- **EXERCISE INSTRUCTIONS**: Word for word, restate every record.

- **STUDY MATERIAL**:
/-! ## §4 Theorem 1.2, sufficiency: each of (a), (b), (c) makes `T` preserve real stability -/

section Sufficiency

variable [Fintype σ]

/-- **(a) ⇒ preserver**: if `T(f) = α(f)P + β(f)Q` on multi-affine `f` with `P ≪ Q`, then every such `T(f)` is
real stable or `0` — by the multivariate Hermite–Kakeya–Obreschkoff theorem (Thm. 1.9: all nonzero
`aP + bQ` are real stable). [cite: BorceaBranden2009, §1.1 Thm. 1.2 ((a) ⇒) and §4 ("it preserves real
stability (by Theorem 1.9)")] -/
theorem realStabilityPreserver_of_rankTwo {T : MvPolynomial σ ℝ →ₗ[ℝ] MvPolynomial σ ℝ}
    {α β : MvPolynomial σ ℝ →ₗ[ℝ] ℝ} {P Q : MvPolynomial σ ℝ} (hPQ : IsProperPosition P Q)
    (hT : ∀ f, IsMultiAffine f → T f = α f • P + β f • Q) {f : MvPolynomial σ ℝ} (hf : IsMultiAffine f) :
    IsRealStable (T f) ∨ T f = 0 := by
  rw [hT f hf, smul_eq_C_mul, smul_eq_C_mul]
  exact (hPQ.pencil (α f) (β f)).symm

/-- **The twisted operator** `T'(f)(z) = (-1)ⁿ T(f(-z))` (`n = |σ|`), whose symbol is `G_T(z,-w)`.
[cite: BorceaBranden2009, §4 proof of Thm. 1.2 ("if `G_{T'}(z,w) = G_T(z,-w)` then
`T'(f)(z) = (-1)^κ T(f(-z))`")] -/
def negTwist (T : MvPolynomial σ ℝ →ₗ[ℝ] MvPolynomial σ ℝ) : MvPolynomial σ ℝ →ₗ[ℝ] MvPolynomial σ ℝ :=
  ((-1 : ℝ) ^ Fintype.card σ) •
    (T ∘ₗ (negVars : MvPolynomial σ ℝ →ₐ[ℝ] MvPolynomial σ ℝ).toLinearMap)

/-- `T'(f) = (-1)ⁿ T(f(-z))`. [cite: BorceaBranden2009, §4 proof of Thm. 1.2] -/
theorem negTwist_apply (T : MvPolynomial σ ℝ →ₗ[ℝ] MvPolynomial σ ℝ) (f : MvPolynomial σ ℝ) :
    negTwist T f = ((-1 : ℝ) ^ Fintype.card σ) • T (negVars f) := rfl

variable [DecidableEq σ]

/-- **(b) ⇒ preserver**: if the real symbol `G_T(z,w)` is real stable then `T` maps real stable multi-affine
polynomials to real stable polynomials or `0` — the complex Lemma 2.2 / Thm. 1.1 sufficiency (tree
`multiAffine_stabilityPreserver_sufficiency`) applied to `T_ℂ`, whose symbol is `G_T`.
[cite: BorceaBranden2009, §1.1 Thm. 1.2 ((b) ⇒) and §4 ("the desired conclusion simply follows from the
complex case")] -/
theorem realStabilityPreserver_of_symbol {T : MvPolynomial σ ℝ →ₗ[ℝ] MvPolynomial σ ℝ}
    (hG : IsRealStable (realMultiAffineSymbol T)) {f : MvPolynomial σ ℝ} (hf : IsMultiAffine f)
    (hs : IsRealStable f) : IsRealStable (T f) ∨ T f = 0 := by
  have hG' : IsUpperHalfPlaneStable (multiAffineSymbol (complexify T)) := by
    rw [multiAffineSymbol_complexify]
    exact hG
  have h := multiAffine_stabilityPreserver_sufficiency (complexify T) hG' (isMultiAffine_map_algebraMap hf) hs
  rw [complexify_map] at h
  rcases h with h | h
  · exact Or.inl h
  · exact Or.inr (map_injective (algebraMap ℝ ℂ) (algebraMap ℝ ℂ).injective (by rw [h, map_zero]))

/-- **`G_{T'}(z,w) = G_T(z,-w)`.** [cite: BorceaBranden2009, §4 proof of Thm. 1.2 ("if … `T, T'` … are
linear operators whose symbols satisfy `G_{T'}(z,w) = G_T(z,-w)` then … `T'(f)(z) = (-1)^κ T(f(-z))`")] -/
theorem realMultiAffineSymbol_negTwist (T : MvPolynomial σ ℝ →ₗ[ℝ] MvPolynomial σ ℝ) :
    realMultiAffineSymbol (negTwist T) = negInr (realMultiAffineSymbol T) := by
  rw [realMultiAffineSymbol, realMultiAffineSymbol, map_sum]
  refine sum_congr rfl fun S _ => ?_
  rw [negTwist_apply, negVars_prod_X, ← smul_eq_C_mul, LinearMap.map_smul, smul_smul, map_smul, map_mul,
    negInr_rename_inl, negInr_prod_X_inr, card_compl, neg_one_pow_sub (card_le_univ S), smul_mul_assoc,
    smul_eq_C_mul, map_mul]
  ring

/-- **(c) ⇒ preserver**: if `G_T(z,-w)` is real stable then `T` preserves real stability on multi-affine
polynomials — (b) for the twisted operator `T'`, and `T(f) = (-1)ⁿ T'(f(-z))` with `f(-z)` real stable
and multi-affine along with `f`. [cite: BorceaBranden2009, §1.1 Thm. 1.2 ((c) ⇒) and §4 ("they preserve
real stability simultaneously")] -/
theorem realStabilityPreserver_of_symbol_neg {T : MvPolynomial σ ℝ →ₗ[ℝ] MvPolynomial σ ℝ}
    (hG : IsRealStable (negInr (realMultiAffineSymbol T))) {f : MvPolynomial σ ℝ} (hf : IsMultiAffine f)
    (hs : IsRealStable f) : IsRealStable (T f) ∨ T f = 0 := by
  rw [← realMultiAffineSymbol_negTwist] at hG
  have h := realStabilityPreserver_of_symbol hG hf.negVars ((isRealStable_negVars_iff f).2 hs)
  rw [negTwist_apply, negVars_negVars] at h
  have hc : ((-1 : ℝ) ^ Fintype.card σ) ≠ 0 := pow_ne_zero _ (neg_ne_zero.2 one_ne_zero)
  rw [smul_eq_C_mul, isRealStable_C_mul_iff hc] at h
  rcases h with h | h
  · exact Or.inl h
  · exact Or.inr ((mul_eq_zero.1 h).resolve_left (mt C_eq_zero.1 hc))

/-- **Borcea–Brändén I, Theorem 1.2 for multi-affine polynomials — sufficiency**: each of (a) `T(f) =
α(f)P + β(f)Q` with `P, Q` real stable and `P ≪ Q`, (b) `G_T(z,w)` real stable, (c) `G_T(z,-w)` real
stable implies that `T` maps real stable multi-affine polynomials to real stable polynomials or `0`.
[cite: BorceaBranden2009, §1.1 Thm. 1.2 ("if"), case κ = (1,…,1)] -/
theorem realStabilityPreserver_of_rankTwo_or_symbol (T : MvPolynomial σ ℝ →ₗ[ℝ] MvPolynomial σ ℝ)
    (h : (∃ (α β : MvPolynomial σ ℝ →ₗ[ℝ] ℝ) (P Q : MvPolynomial σ ℝ), IsRealStable P ∧ IsRealStable Q ∧
          IsProperPosition P Q ∧ ∀ f : MvPolynomial σ ℝ, IsMultiAffine f → T f = α f • P + β f • Q) ∨
        IsRealStable (realMultiAffineSymbol T) ∨ IsRealStable (negInr (realMultiAffineSymbol T)))
    {f : MvPolynomial σ ℝ} (hf : IsMultiAffine f) (hs : IsRealStable f) :
    IsRealStable (T f) ∨ T f = 0 := by
  rcases h with ⟨α, β, P, Q, -, -, hPQ, hT⟩ | h | h
  · exact realStabilityPreserver_of_rankTwo hPQ hT hf
  · exact realStabilityPreserver_of_symbol h hf hs
  · exact realStabilityPreserver_of_symbol_neg h hf hs

end Sufficiency

end Literature.Combinatorics.StablePolynomials

end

- **YOUR RESPONSE**:
/-! ## §4 Theorem 1.2, sufficiency: each of (a), (b), (c) makes `T` preserve real stability -/

section Sufficiency

variable [Fintype σ]

/-- **(a) ⇒ preserver**: if `T(f) = α(f)P + β(f)Q` on multi-affine `f` with `P ≪ Q`, then every such `T(f)` is
real stable or `0` — by the multivariate Hermite–Kakeya–Obreschkoff theorem (Thm. 1.9: all nonzero
`aP + bQ` are real stable). [cite: BorceaBranden2009, §1.1 Thm. 1.2 ((a) ⇒) and §4 ("it preserves real
stability (by Theorem 1.9)")] -/
theorem realStabilityPreserver_of_rankTwo {T : MvPolynomial σ ℝ →ₗ[ℝ] MvPolynomial σ ℝ}
    {α β : MvPolynomial σ ℝ →ₗ[ℝ] ℝ} {P Q : MvPolynomial σ ℝ} (hPQ : IsProperPosition P Q)
    (hT : ∀ f, IsMultiAffine f → T f = α f • P + β f • Q) {f : MvPolynomial σ ℝ} (hf : IsMultiAffine f) :
    IsRealStable (T f) ∨ T f = 0 := by
  rw [hT f hf, smul_eq_C_mul, smul_eq_C_mul]
  exact (hPQ.pencil (α f) (β f)).symm

/-- **The twisted operator** `T'(f)(z) = (-1)ⁿ T(f(-z))` (`n = |σ|`), whose symbol is `G_T(z,-w)`.
[cite: BorceaBranden2009, §4 proof of Thm. 1.2 ("if `G_{T'}(z,w) = G_T(z,-w)` then
`T'(f)(z) = (-1)^κ T(f(-z))`")] -/
def negTwist (T : MvPolynomial σ ℝ →ₗ[ℝ] MvPolynomial σ ℝ) : MvPolynomial σ ℝ →ₗ[ℝ] MvPolynomial σ ℝ :=
  ((-1 : ℝ) ^ Fintype.card σ) •
    (T ∘ₗ (negVars : MvPolynomial σ ℝ →ₐ[ℝ] MvPolynomial σ ℝ).toLinearMap)

/-- `T'(f) = (-1)ⁿ T(f(-z))`. [cite: BorceaBranden2009, §4 proof of Thm. 1.2] -/
theorem negTwist_apply (T : MvPolynomial σ ℝ →ₗ[ℝ] MvPolynomial σ ℝ) (f : MvPolynomial σ ℝ) :
    negTwist T f = ((-1 : ℝ) ^ Fintype.card σ) • T (negVars f) := rfl

variable [DecidableEq σ]

/-- **(b) ⇒ preserver**: if the real symbol `G_T(z,w)` is real stable then `T` maps real stable multi-affine
polynomials to real stable polynomials or `0` — the complex Lemma 2.2 / Thm. 1.1 sufficiency (tree
`multiAffine_stabilityPreserver_sufficiency`) applied to `T_ℂ`, whose symbol is `G_T`.
[cite: BorceaBranden2009, §1.1 Thm. 1.2 ((b) ⇒) and §4 ("the desired conclusion simply follows from the
complex case")] -/
theorem realStabilityPreserver_of_symbol {T : MvPolynomial σ ℝ →ₗ[ℝ] MvPolynomial σ ℝ}
    (hG : IsRealStable (realMultiAffineSymbol T)) {f : MvPolynomial σ ℝ} (hf : IsMultiAffine f)
    (hs : IsRealStable f) : IsRealStable (T f) ∨ T f = 0 := by
  have hG' : IsUpperHalfPlaneStable (multiAffineSymbol (complexify T)) := by
    rw [multiAffineSymbol_complexify]
    exact hG
  have h := multiAffine_stabilityPreserver_sufficiency (complexify T) hG' (isMultiAffine_map_algebraMap hf) hs
  rw [complexify_map] at h
  rcases h with h | h
  · exact Or.inl h
  · exact Or.inr (map_injective (algebraMap ℝ ℂ) (algebraMap ℝ ℂ).injective (by rw [h, map_zero]))

/-- **`G_{T'}(z,w) = G_T(z,-w)`.** [cite: BorceaBranden2009, §4 proof of Thm. 1.2 ("if … `T, T'` … are
linear operators whose symbols satisfy `G_{T'}(z,w) = G_T(z,-w)` then … `T'(f)(z) = (-1)^κ T(f(-z))`")] -/
theorem realMultiAffineSymbol_negTwist (T : MvPolynomial σ ℝ →ₗ[ℝ] MvPolynomial σ ℝ) :
    realMultiAffineSymbol (negTwist T) = negInr (realMultiAffineSymbol T) := by
  rw [realMultiAffineSymbol, realMultiAffineSymbol, map_sum]
  refine sum_congr rfl fun S _ => ?_
  rw [negTwist_apply, negVars_prod_X, ← smul_eq_C_mul, LinearMap.map_smul, smul_smul, map_smul, map_mul,
    negInr_rename_inl, negInr_prod_X_inr, card_compl, neg_one_pow_sub (card_le_univ S), smul_mul_assoc,
    smul_eq_C_mul, map_mul]
  ring

/-- **(c) ⇒ preserver**: if `G_T(z,-w)` is real stable then `T` preserves real stability on multi-affine
polynomials — (b) for the twisted operator `T'`, and `T(f) = (-1)ⁿ T'(f(-z))` with `f(-z)` real stable
and multi-affine along with `f`. [cite: BorceaBranden2009, §1.1 Thm. 1.2 ((c) ⇒) and §4 ("they preserve
real stability simultaneously")] -/
theorem realStabilityPreserver_of_symbol_neg {T : MvPolynomial σ ℝ →ₗ[ℝ] MvPolynomial σ ℝ}
    (hG : IsRealStable (negInr (realMultiAffineSymbol T))) {f : MvPolynomial σ ℝ} (hf : IsMultiAffine f)
    (hs : IsRealStable f) : IsRealStable (T f) ∨ T f = 0 := by
  rw [← realMultiAffineSymbol_negTwist] at hG
  have h := realStabilityPreserver_of_symbol hG hf.negVars ((isRealStable_negVars_iff f).2 hs)
  rw [negTwist_apply, negVars_negVars] at h
  have hc : ((-1 : ℝ) ^ Fintype.card σ) ≠ 0 := pow_ne_zero _ (neg_ne_zero.2 one_ne_zero)
  rw [smul_eq_C_mul, isRealStable_C_mul_iff hc] at h
  rcases h with h | h
  · exact Or.inl h
  · exact Or.inr ((mul_eq_zero.1 h).resolve_left (mt C_eq_zero.1 hc))

/-- **Borcea–Brändén I, Theorem 1.2 for multi-affine polynomials — sufficiency**: each of (a) `T(f) =
α(f)P + β(f)Q` with `P, Q` real stable and `P ≪ Q`, (b) `G_T(z,w)` real stable, (c) `G_T(z,-w)` real
stable implies that `T` maps real stable multi-affine polynomials to real stable polynomials or `0`.
[cite: BorceaBranden2009, §1.1 Thm. 1.2 ("if"), case κ = (1,…,1)] -/
theorem realStabilityPreserver_of_rankTwo_or_symbol (T : MvPolynomial σ ℝ →ₗ[ℝ] MvPolynomial σ ℝ)
    (h : (∃ (α β : MvPolynomial σ ℝ →ₗ[ℝ] ℝ) (P Q : MvPolynomial σ ℝ), IsRealStable P ∧ IsRealStable Q ∧
          IsProperPosition P Q ∧ ∀ f : MvPolynomial σ ℝ, IsMultiAffine f → T f = α f • P + β f • Q) ∨
        IsRealStable (realMultiAffineSymbol T) ∨ IsRealStable (negInr (realMultiAffineSymbol T)))
    {f : MvPolynomial σ ℝ} (hf : IsMultiAffine f) (hs : IsRealStable f) :
    IsRealStable (T f) ∨ T f = 0 := by
  rcases h with ⟨α, β, P, Q, -, -, hPQ, hT⟩ | h | h
  · exact realStabilityPreserver_of_rankTwo hPQ hT hf
  · exact realStabilityPreserver_of_symbol h hf hs
  · exact realStabilityPreserver_of_symbol_neg h hf hs

end Sufficiency

end Literature.Combinatorics.StablePolynomials

end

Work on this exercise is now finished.